Наконец ведьма скользнула к одному из неприметных домишек, стоявших на самой окраине. Покосившаяся постройка доживала последние времена — фундамент просел, крыша сползла набекрень, а дверь болталась на единственной покореженной петле.
— Итак? — Анара скользнула в черный проем и повернулась к колдуну. — Дай угадаю. Он не будет помогать?
— Нет.
— Так я и думала. Однако попробовать стоило. — Женщина задумчиво потерла подбородок и с легкостью заключила: — Значит, придется от него избавиться. Пока этот упрямец крутится около Василисы, мы ничего не сможем сделать. Зря ты ушел — мало ли что могло произойти?
— Что? — Глен усмехнулся. — Ну, если только с дэйном сцепится за девчонку.
— Это было бы слишком хорошо, и именно по этой причине подобное не случится, — Анара задумчиво посмотрела на собеседника. — Ты говоришь, там еще крутится ущербная девка? Эта… как ее…
— Зария, — нахмурился колдун.
— Точно. Зария. — Женщина покачала головой. — Звездный Свет… жрицы всегда давали идиотские имена своим детям. Она свободная?
Глен кивнул.
— Хорошо. Погуби. Нам нужна испорченная лантея, и эта кривобокая подойдет, как никто.
Колдун оторвался от косяка, к которому прислонился, и подошел к заговорщице.
— Ты кое-что забыла. Я всего лишь дух, достаточно сильный для того, чтобы не раствориться, но бестелесный. Как ты предлагаешь мне совершить задуманное?
Анара перевела взгляд на мужчину и сладко улыбнулась:
— Приведи ее сюда, а остальное… сделают другие. Более осязаемые.
От этих слов душу колдуна словно кольнула ледяная игла. Анара была воплощенным злом, и, глядя на нее, становилось сразу понятно, почему обычные люди так ненавидят магов и колдунов, но… она обещала вернуть Глену жизнь. А, видят Боги, ничего он не желал столь сильно!
Другое дело — сможет ли он ради этого погубить девушку, которая не заслуживала такого ужаса? Сможет убить ее, чтобы выжить?

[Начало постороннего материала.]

import Summits.HubbardSuperconductivity.HubbardSuperconductivity.Theorems.AnisotropyChordTransferFibre3RowCExpr
import Summits.HubbardSuperconductivity.HubbardSuperconductivity.Theorems.AnisotropyChordTransferFibre3RowCXSCells
import Summits.HubbardSuperconductivity.HubbardSuperconductivity.Theorems.AnisotropyChordTransferFibre3N1RowCellSound
import Summits.HubbardSuperconductivity.HubbardSuperconductivity.Theorems.AnisotropyChordTransferFibre3Cs2Fold

/-!
# Route `AnisotropyChord` / H0 rotor rung, row C (KT-2b) of the LEVEL-2 certificate: ★★★ a PASSING ROW-C CELL CHECK bounds the
off-pole tail for ALL `L ≥ 128` on the cell

Composition of the row-C pipeline (p1 g28) on p2's Level-2 cell machinery (`…N1RowCellSound`): if
`rowCCellCheck c a₁ a₂ xshi bC (prec, iters) = true` (`…RowCExpr`), the column's named-sum certificate `c.check = true`, the
X-sum certificate `xsCellCheck 128 … c.bS2.2 c.bT10.2 xshi = true` (`…RowCXSCells`) hold, and the window-shell bound
`Σ_{b ∈ shellWin} C0(x̂,b)² ≤ ZwN` (hypothesis `hZ`, the crude window-shell majorant, proved separately in `…RowCShellWin`) is available, then for EVERY `L ≥ 128` and EVERY ground
two-magnon profile (`0 ≤ Δ < 1`) whose cell variables lie in the cell:
  `‖R′‖² − polePart − lowNormPart ≤ bC·η_eff·(2ε₁ − T⁺)·U`
— the (KT-2b″) inequality `OffPoleTailAbs` at that `(L, Δ)` with constant `bC`.
Chain: `pmem_xTrue` + `xTrue_specs_ground` + the five object theorems ⇒ the final vector lies in p2's final box; extension by
`x₄ ∈ c.bS2`, `a_λ(1,1) ∈ k11I`, `a_λ(2,0) ∈ k20I` (`ManifoldA.second_shell_window`); `rexprLeOn_sound`; `eval_rowCE`;
`cs2_le_ChiN` (with `xs_cell_sound`), `nC0p_le_NhiN` (with `hZ`), `T⁺ = θ²(3ν − (3/2)Q̂₁/P̂)` (p1's one-loop identities
as in `trialGap_of_cellCheck`), `offPoleTailFromPieces_holds`, `polePart, lowNormPart ≥ 0`.
Prover seat `hubbard-h0-rotor-p1` g28 (route lead); helper for piece A = stmt-HubbardSuperconductivity-23918 of rung 19089
(`--supports`, helper class).  WHAT THIS IS NOT: nothing here proves superconductivity in the Hubbard model, nor the crux: it
reduces the KT-2b row for all `L ≥ 128` to kernel cell checks plus one window lemma; the rotor TARGET as originally worded
stays FALSE (g15 verdict).  Tree imports only; no sorry, no new axioms.
-/

set_option linter.dupNamespace false
set_option autoImplicit false

open Literature.Analysis.ValidatedNumerics

namespace Summit.HubbardSuperconductivity.HubbardSuperconductivity.Theorems.AnisotropyChord.Transfer.Fibre3

namespace RowC

open L2.N1

variable (L : ℕ) [NeZero L]

/-- the extended vector `(y₀,…,y₉, x₄, k₁₁, k₂₀, 0, …)`. -/
noncomputable def extVec (y : ℕ → ℝ) (x4 k11 k20 : ℝ) : ℕ → ℝ := fun i =>
  if i < 10 then y i else if i = 10 then x4 else if i = 11 then k11 else if i = 12 then k20 else 0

Постепенно к покосившемуся домику стягивались другие колдуны. И каждый рассказывал о том, чего смог добиться. Анара выслушивала всех, давала новые поручения. На нее смотрели как на богиню, поклоняясь невиданной силе, уму и красоте. И каждый колдун мечтал о том, чтобы ее слова о свободе для их племени оказались пророческими.
Глен не интересовался дальнейшим ходом дел. Ему следовало возвращаться. И, раз Грехобор не хотел помогать, колдун собирался сделать так, чтобы маг не сумел и помешать. Если же ради этого придется причинить боль Василисе… что ж.
А Зария?
…Когда Глен вновь явился в «Пятак», то первым делом скользнул на кухню, где у плиты, напевая незамысловатую песенку, хлопотала черноволосая тоненькая девушка.
Она уже не выглядела такой болезненно худой, как в первый день их знакомства. Стала веселее и будто светилась. Словно почувствовав его появление, чернушка обернулась, улыбнулась и вернулась к прерванному занятию.
Колдун представил на миг, как это лицо исказится болью, как покорность судьбе снова погасит блеск глаз, скрытых за длинной челкой, и руки сами собой сжались в кулаки. Он не хотел поступать с ней так подло и жестоко. Но он хотел снова стать живым. И не мог представить, как сделать одно без другого…
Почему же так сложно принять решение? Прежде он никогда не испытывал сомнений. Если видел цель и знал путь, которым можно ее достичь, — смело шел вперед. И получал, что хотел. Но отчего теперь он колеблется, размышляет, словно пытается… избежать неминуемого или оправдать то, что оправданию не подлежит?
Как поступить? Что делать, если совесть в разладе с самой собой? Она требует спасти единомышленников и не обижать ту единственную, благодаря которой спасение возможно. Колдун злился на себя, на Зарию, которая так некстати все осложнила, на Василису, которая встретилась ему на пути, на дэйна, который его убил, и особенно — на Грехобора, который не желал ему помогать.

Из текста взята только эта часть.